Kafka LogManager详解（六）

文章目录

一、LogManager结构
二、LogManager的创建

三、启动LogManager

4个定时任务

四、旧的日志段删除任务

根据时间策略删除相关日志
根据日志大小删除相关日志

五、刷盘任务
六、日志恢复检查点任务

任务执行的方法
offset-checkpoint的存储
何时刷新recovery-checkpoint
如何利用recovery-checkpoint恢复日志

七、分区目录删除任务
八、多磁盘选择机制

一、LogManager结构

logDir：表示用户配置的日志存放路径，通过log.dir配置，可以配置多个。LogManager会维护一个LogDir的列表。

Log: 每个partition的日志目录，代表topic的一个分区副本。LogManager会维护本broker上所有的Log对象。

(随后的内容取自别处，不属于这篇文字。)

import Literature.MathematicalPhysics.QuantumLattice.TorusOutwardNeighbours
import Literature.MathematicalPhysics.QuantumLattice.LatticeToriProofs
import Mathlib.NumberTheory.Harmonic.Bounds
import Mathlib.Analysis.SpecialFunctions.Trigonometric.DerivHyp
import HarnessLib

/-!
# The truncated logarithmic dipole on `(ℤ/Lℤ)²` for a general finite-range hopping graph

Trunk T-QLATTICE (family `hubbard`; consumers: the sharp-exponent Koma–Tasaki bounds for the
`t–t'` Hubbard model, `Summits/HubbardSuperconductivity/HubbardLadder/Bounds/PairCorrelationEtaLineDipoleTPrime.lean`;
`TorusLogDipole.lean` is the nearest-neighbour special case).

Koma–Tasaki (PRL 68 (1992) 3248, proof of eq. (13), following McBryan–Spencer, CMP 53 (1977) 299)
optimise their complex-gauge bound with a dipole potential having P1 `φ_x - φ_y ≈ (q/π) log|x-y|`
(gain) and P2 `Σ_{bonds} |∇φ|² ≈ (q²/π) log|x-y|` (energy); their note 9 records that the argument
covers any finite-range hopping. This file makes the `ℓ^∞` dipole an explicit definition and bounds
its energy on ANY symmetric, translation-invariant graph `Γ` on the torus whose bonds have
`ℓ^∞`-length `≤ 1`, through ONE combinatorial datum: the number
`N_s(Γ) = Σ_{‖z‖=s} #{w : z ∼_Γ w, ‖w‖ = s+1}` of outward bonds between consecutive `ℓ^∞`-shells.

* `logDipole x y q ρ` — `u ↦ q H(min(dist(u,y), ρ)) - q H(min(dist(u,x), ρ))` (`H` = harmonic numbers);
* `logDipole_gain` — for `2ρ + 1 ≤ dist(x,y)`: `φ_x - φ_y = 2q H(ρ)`;
* `logMonopole_energy_le_of_graph` — if `N_s(Γ) ≤ A(s+1)` for all `s`, the monopole
  `u ↦ q H(min(dist(u,y), ρ))` has `Σ_u Σ_v [u ∼_Γ v] (cosh(φ_u - φ_v) - 1) ≤ A q² e^{q²/2} H(ρ)`;
* `logDipole_energy_le_of_graph` — the dipole then has `Γ`-energy `≤ 2A q² e^{q²/2} H(ρ)`;
* `logDipole_energy_torusGraph_le` — nearest-neighbour torus graph: `A = 8` (`N_s ≤ 8s+4`,
  `TorusOutwardNeighbours.sum_card_outward_le`), energy `≤ 16 q² e^{q²/2} H(ρ)`.

The diagonal (next-nearest-neighbour) graph of the `t–t'` model has `A = 16`
(`TorusDiagOutwardNeighbours.lean`). Sources: T. Koma, H. Tasaki, PRL 68 (1992) 3248, proof of
eq. (13) and note 9; O. A. McBryan, T. Spencer, Commun. Math. Phys. 53 (1977) 299. Mathlib has
`harmonic`, `Real.cosh_le_exp_half_sq`, `Finset.sum_fiberwise_of_maps_to`, `Equiv.subRight`, and
no discrete potential theory; torus geometry is the tree's (`LatticeToriProofs`, `TorusOutwardNeighbours`).
-/
noncomputable section

namespace Literature.MathematicalPhysics.QuantumLattice

open Finset Literature.Probability.LatticeModels

/-! ### Two elementary inequalities -/

/-- `cosh s - 1 ≤ (s²/2) e^{s²/2}` (from `cosh s ≤ e^{s²/2}` and `e^u - 1 ≤ u e^u`). [folklore] -/
private theorem cosh_sub_one_le_half_sq_mul_exp' (s : ℝ) :
    Real.cosh s - 1 ≤ s ^ 2 / 2 * Real.exp (s ^ 2 / 2) := by
  have h1 : Real.cosh s ≤ Real.exp (s ^ 2 / 2) := Real.cosh_le_exp_half_sq s
  have h2 : 1 - s ^ 2 / 2 ≤ Real.exp (-(s ^ 2 / 2)) := by
    have := Real.add_one_le_exp (-(s ^ 2 / 2)); linarith
  have h3 : Real.exp (s ^ 2 / 2) * (1 - s ^ 2 / 2) ≤ 1 := by
    have := mul_le_mul_of_nonneg_left h2 (Real.exp_pos (s ^ 2 / 2)).le
    rwa [← Real.exp_add, add_neg_cancel, Real.exp_zero] at this
  have h4 : Real.exp (s ^ 2 / 2) * (1 - s ^ 2 / 2) =
      Real.exp (s ^ 2 / 2) - s ^ 2 / 2 * Real.exp (s ^ 2 / 2) := by ring
  linarith

/-- The shell weight of the logarithmic potential against `A(s+1)` outward bonds:
`A(s+1)(cosh(q/(s+1)) - 1) ≤ (A/2) q² e^{q²/2}/(s+1)`. [folklore] -/
private theorem shell_weight_le' (A : ℕ) (q : ℝ) (s : ℕ) :
    ((A : ℝ) * ((s : ℝ) + 1)) * (Real.cosh (q * ((s : ℝ) + 1)⁻¹) - 1) ≤
      (A : ℝ) / 2 * (q ^ 2 * Real.exp (q ^ 2 / 2)) * ((s : ℝ) + 1)⁻¹ := by
  have hs : (0 : ℝ) < (s : ℝ) + 1 := by positivity
  have hr2eq : (q * ((s : ℝ) + 1)⁻¹) ^ 2 = q ^ 2 * (((s : ℝ) + 1) ^ 2)⁻¹ := by
    rw [mul_pow, inv_pow]
  have hr2 : (q * ((s : ℝ) + 1)⁻¹) ^ 2 ≤ q ^ 2 := by
    rw [hr2eq]
    calc q ^ 2 * (((s : ℝ) + 1) ^ 2)⁻¹ ≤ q ^ 2 * 1 := by
          refine mul_le_mul_of_nonneg_left ?_ (sq_nonneg q)
          rw [inv_le_one_iff₀]
          right
          nlinarith [show (0 : ℝ) ≤ (s : ℝ) from Nat.cast_nonneg s]
      _ = q ^ 2 := mul_one _
  have he : Real.cosh (q * ((s : ℝ) + 1)⁻¹) - 1 ≤
      (q * ((s : ℝ) + 1)⁻¹) ^ 2 / 2 * Real.exp (q ^ 2 / 2) :=
    (cosh_sub_one_le_half_sq_mul_exp' _).trans
      (mul_le_mul_of_nonneg_left (Real.exp_le_exp.2 (by linarith)) (by positivity))
  calc ((A : ℝ) * ((s : ℝ) + 1)) * (Real.cosh (q * ((s : ℝ) + 1)⁻¹) - 1)
      ≤ ((A : ℝ) * ((s : ℝ) + 1)) * ((q * ((s : ℝ) + 1)⁻¹) ^ 2 / 2 * Real.exp (q ^ 2 / 2)) :=
        mul_le_mul_of_nonneg_left he (by positivity)
    _ = (A : ℝ) / 2 * (q ^ 2 * Real.exp (q ^ 2 / 2)) * ((s : ℝ) + 1)⁻¹ := by
        rw [hr2eq]
        field_simp

/-- `Σ_{s<ρ} 1/(s+1) = H(ρ)` over `ℝ`. [folklore] -/
private theorem sum_range_inv_eq_harmonic' (ρ : ℕ) :
    ∑ s ∈ Finset.range ρ, ((s : ℝ) + 1)⁻¹ = (harmonic ρ : ℝ) := by
  induction ρ with
  | zero => simp
  | succ n ih =>
      rw [Finset.sum_range_succ, ih, harmonic_succ]
      push_cast
      ring

variable {L : ℕ} [NeZero L]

**LogSegment：**partition中的日志段对象，每个Log都会有N个日志段。这个日志段包括了日志文件和对应的索引文件。

二、LogManager的创建

LogManager，即日志管理组件，在kafka启动时会创建并启动。

private def createLogManager(zkClient: ZkClient, brokerState: BrokerState): LogManager = {
    val defaultProps = KafkaServer.copyKafkaConfigToLog(config)
    val defaultLogConfig = LogConfig(defaultProps)
	//从zk获取各个topic的相关配置
    val configs = AdminUtils.fetchAllTopicConfigs(zkUtils).map { case (topic, configs) =>
      topic -> LogConfig.fromProps(defaultProps, configs)
    }
    // read the log configurations from zookeeper
    val cleanerConfig = CleanerConfig(numThreads = config.logCleanerThreads,
                                      dedupeBufferSize = config.logCleanerDedupeBufferSize,
                                      dedupeBufferLoadFactor = config.logCleanerDedupeBufferLoadFactor,
                                      ioBufferSize = config.logCleanerIoBufferSize,
                                      maxMessageSize = config.messageMaxBytes,
                                      maxIoBytesPerSecond = config.logCleanerIoMaxBytesPerSecond,
                                      backOffMs = config.logCleanerBackoffMs,
                                      enableCleaner = config.logCleanerEnable)
    new LogManager(logDirs = config.logDirs.map(new File(_)).toArray,
                   topicConfigs = configs,
                   defaultConfig = defaultLogConfig,
                   cleanerConfig = cleanerConfig,
                   ioThreads = config.numRecoveryThreadsPerDataDir,
                   flushCheckMs = config.logFlushSchedulerIntervalMs,
                   flushCheckpointMs = config.logFlushOffsetCheckpointIntervalMs,
                   retentionCheckMs = config.logCleanupIntervalMs,
                   scheduler = kafkaScheduler,
                   brokerState = brokerState,
                   time = time)
  }

LogManager创建后，会先后做两件事

检查日志目录

  private def createAndValidateLogDirs(dirs: Seq[File]) {
    if(dirs.map(_.getCanonicalPath).toSet.size < dirs.size)
      throw new KafkaException("Duplicate log directory found: " + logDirs.mkString(", "))
    for(dir <- dirs) {
      if(!dir.exists) {
        info("Log directory '" + dir.getAbsolutePath + "' not found, creating it.")
        val created = dir.mkdirs()
        if(!created)
          throw new KafkaException("Failed to create data directory " + dir.getAbsolutePath)
      }
      if(!dir.isDirectory || !dir.canRead)
        throw new KafkaException(dir.getAbsolutePath + " is not a readable log directory.")
    }
  }

加载日志目录的文件

 private def loadLogs(): Unit = {
    info("Loading logs.")
    val startMs = time.milliseconds
    val threadPools = mutable.ArrayBuffer.empty[ExecutorService]
    val jobs = mutable.Map.empty[File, Seq[Future[_]]]
    //logDirs和配置的日志存放目录路径有关
    for (dir <- this.logDirs) {
      val pool = Executors.newFixedThreadPool(ioThreads)
      threadPools.append(pool)
      //检查上一次关闭是否是正常关闭
      val cleanShutdownFile = new File(dir, Log.CleanShutdownFile)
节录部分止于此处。